We have said before that it’s really just a few Environmentalist cranks who talk about population control in positive terms, and that most of us are repelled by the idea. Even the editorial pages of the green-thinking Guardian are unsympathetic:
The problem that the BMJ authors and others highlight is real; the solution they give, however, is plain wrong […] Population control has a terrible reputation: India’s forced-sterilisation programme was among the blackest points in its recent history. Just as there is a reason why prophets come back into fashion, so there is normally a reason why history turned its back on them. In Malthus’ case, he was simply wrong.
But while few can bring themselves to agree with Guillebaud and Hayes’ misanthropic vision, Environmentalism remains dependent on the notion of population control. In fact, the Environmentalist case falls apart without it. Take Caroline Lucas’s claim that
this planet has finite resources. You cannot go on growing indefinitely on a finite planet
Though she’s talking about economic growth, her argument extends unavoidably to population growth. And it’s equally flawed whichever one you apply it to. But given the green establishment’s reliance on the concept of sustainability, it’s strange perhaps that it keeps resoundingly schtum on matters of population. The only occasions that the ‘issue’ of over-population gets an airing is when some eco-warrior pitches into an internet forum with something along the lines of ‘when will we acknowledge the elephant in the room and face up to the fact that there’s just too many people?’, which is usually received with an embarrassed silence, or when one of the small cabal centred around the Optimum Population Trust manages to secure a few column inches. (Unless you count this.)
The Green Party, despite having supposedly discussed the matter at its spring conference this year, have no policy on population. All they have to say on the subject is embedded within a so-called ‘policy pointer‘:
a stable or slowly reducing population is also necessary to achieve a sustainable and equitable society
That’s not to say they don’t think there are too many people – they almost certainly do. Or that they are not not concerned that their lack of commitment on the subject undermines their political philosophy – they must be. It’s just that they know that coming out of the closet on over-population will make them even more unelectable than they already are.

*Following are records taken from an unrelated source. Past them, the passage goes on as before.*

/-- The generic `3 × 3` minor of three normal-form columns `(1,b,c)`.
[cite: Hu2025, Prop. 9.1 (Gr_d) p.160; joint J1 = GAP-LEDGER-HU row HU-R01 (unrefereed preprints under adjudication, D-0012/D-0089 — kernel support on OUR typed carriers of rows 101/110; nothing of the sources asserted)] -/
theorem det3_ones {R : Type*} [CommRing R] (b₁ c₁ b₂ c₂ b₃ c₃ : R) :
    det3 ![1, b₁, c₁] ![1, b₂, c₂] ![1, b₃, c₃] = (b₂ - b₁) * (c₃ - c₁) - (c₂ - c₁) * (b₃ - b₁) := by
  simp only [det3_eq, Matrix.cons_val_zero, Matrix.cons_val_one, Matrix.cons_val_two, Matrix.tail_cons, Matrix.head_cons]
  ring

/-- **Minors through two normal-form columns**: `x̄_{(3,a,b)} = b_b − b_a`, `x̄_{(2,a,b)} = c_a − c_b`, `x̄_{(1,a,b)} = b_a c_b − c_a b_b`
(`3 < a < b ≤ 9`).
[cite: Hu2025, Prop. 9.1 (Gr_d) p.160 / Prop. 3.6 p.38; joint J1 = GAP-LEDGER-HU row HU-R01 (unrefereed preprints under adjudication, D-0012/D-0089 — kernel support on OUR typed carriers of rows 101/110; nothing of the sources asserted)] -/
theorem ms_frame {a b : ℕ} (ha : 3 < a) (hab : a < b) (hb : b ≤ 9) :
    ms k (3, a, b) = bq k b - bq k a ∧ ms k (2, a, b) = cq k a - cq k b ∧ ms k (1, a, b) = bq k a * cq k b - cq k a * bq k b := by
  obtain ⟨f1, f2, f3⟩ := nv_frame k
  have ea := nv_eq k ha (by omega)
  have eb := nv_eq k (a := b) (by omega) hb
  refine ⟨?_, ?_, ?_⟩
  · rw [ms_eq_det3 k (mem9 (by norm_num) (by omega) hab hb (by omega))]
    simp only [f3, ea, eb, det3_eq, Matrix.cons_val_zero, Matrix.cons_val_one, Matrix.cons_val_two, Matrix.tail_cons,
      Matrix.head_cons]
    ring
  · rw [ms_eq_det3 k (mem9 (by norm_num) (by omega) hab hb (by omega))]
    simp only [f2, ea, eb, det3_eq, Matrix.cons_val_zero, Matrix.cons_val_one, Matrix.cons_val_two, Matrix.tail_cons,
      Matrix.head_cons]
    ring
  · rw [ms_eq_det3 k (mem9 (by norm_num) (by omega) hab hb (by omega))]
    simp only [f1, ea, eb, det3_eq, Matrix.cons_val_zero, Matrix.cons_val_one, Matrix.cons_val_two, Matrix.tail_cons,
      Matrix.head_cons]
    ring

/-- **Minors of three normal-form columns**: `x̄_{(a,b,c)} = (b_b − b_a)(c_c − c_a) − (c_b − c_a)(b_c − b_a)` (`3 < a < b < c ≤ 9`).
[cite: Hu2025, Prop. 9.1 (Gr_d) p.160 / Prop. 3.6 p.38; joint J1 = GAP-LEDGER-HU row HU-R01 (unrefereed preprints under adjudication, D-0012/D-0089 — kernel support on OUR typed carriers of rows 101/110; nothing of the sources asserted)] -/
theorem ms_three {a b c : ℕ} (ha : 3 < a) (hab : a < b) (hbc : b < c) (hc : c ≤ 9) :
    ms k (a, b, c) = (bq k b - bq k a) * (cq k c - cq k a) - (cq k b - cq k a) * (bq k c - bq k a) := by
  rw [ms_eq_det3 k (mem9 (by omega) hab hbc hc (by omega)), nv_eq k ha (by omega), nv_eq k (a := b) (by omega) (by omega),
    nv_eq k (a := c) (by omega) hc]
  exact det3_ones _ _ _ _ _ _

Nothing humans have ever done has been sustainable; and nothing that is billed as ‘sustainable’ is sustainable in the sense that it can continue indefinitely. Likewise, nothing is renewable in the sense that Environmentalists mean ‘renewable’. Paving the Sahara with photo-voltaics would be neither renewable nor sustainable. It would be bound to affect local and even global climate. And yet it would be worth doing because of the vast amounts of energy it would provide. But Environmentalists only ever sell ‘renewables’ to us on the basis that it will allow us to keep the lights on given that we’re all going to have to batten down the hatches, scrimp and save, make do and mend. That is all Environmentalism has to offer us, as spelled out, as it happens, in the sub-title of Sir David King’s book, The Hot Topic – How to Tackle Global Warming and Still Keep the Lights On.
We suggest that greens are pro-‘renewables’ not because they are sustainable or renewable, but because they have not been expected to produce more energy than we have available to us at the moment. The test of that will be to watch and see as the green movement starts opposing large-scale solar projects such as this one.
Given that population control is so repulsive to so many, the only question we need to be discussing is this: How do we provide more energy and more resources for more people? And that’s a discussion that Environmentalists can take no part in. They’ll just have to settle for the voices in their heads for company.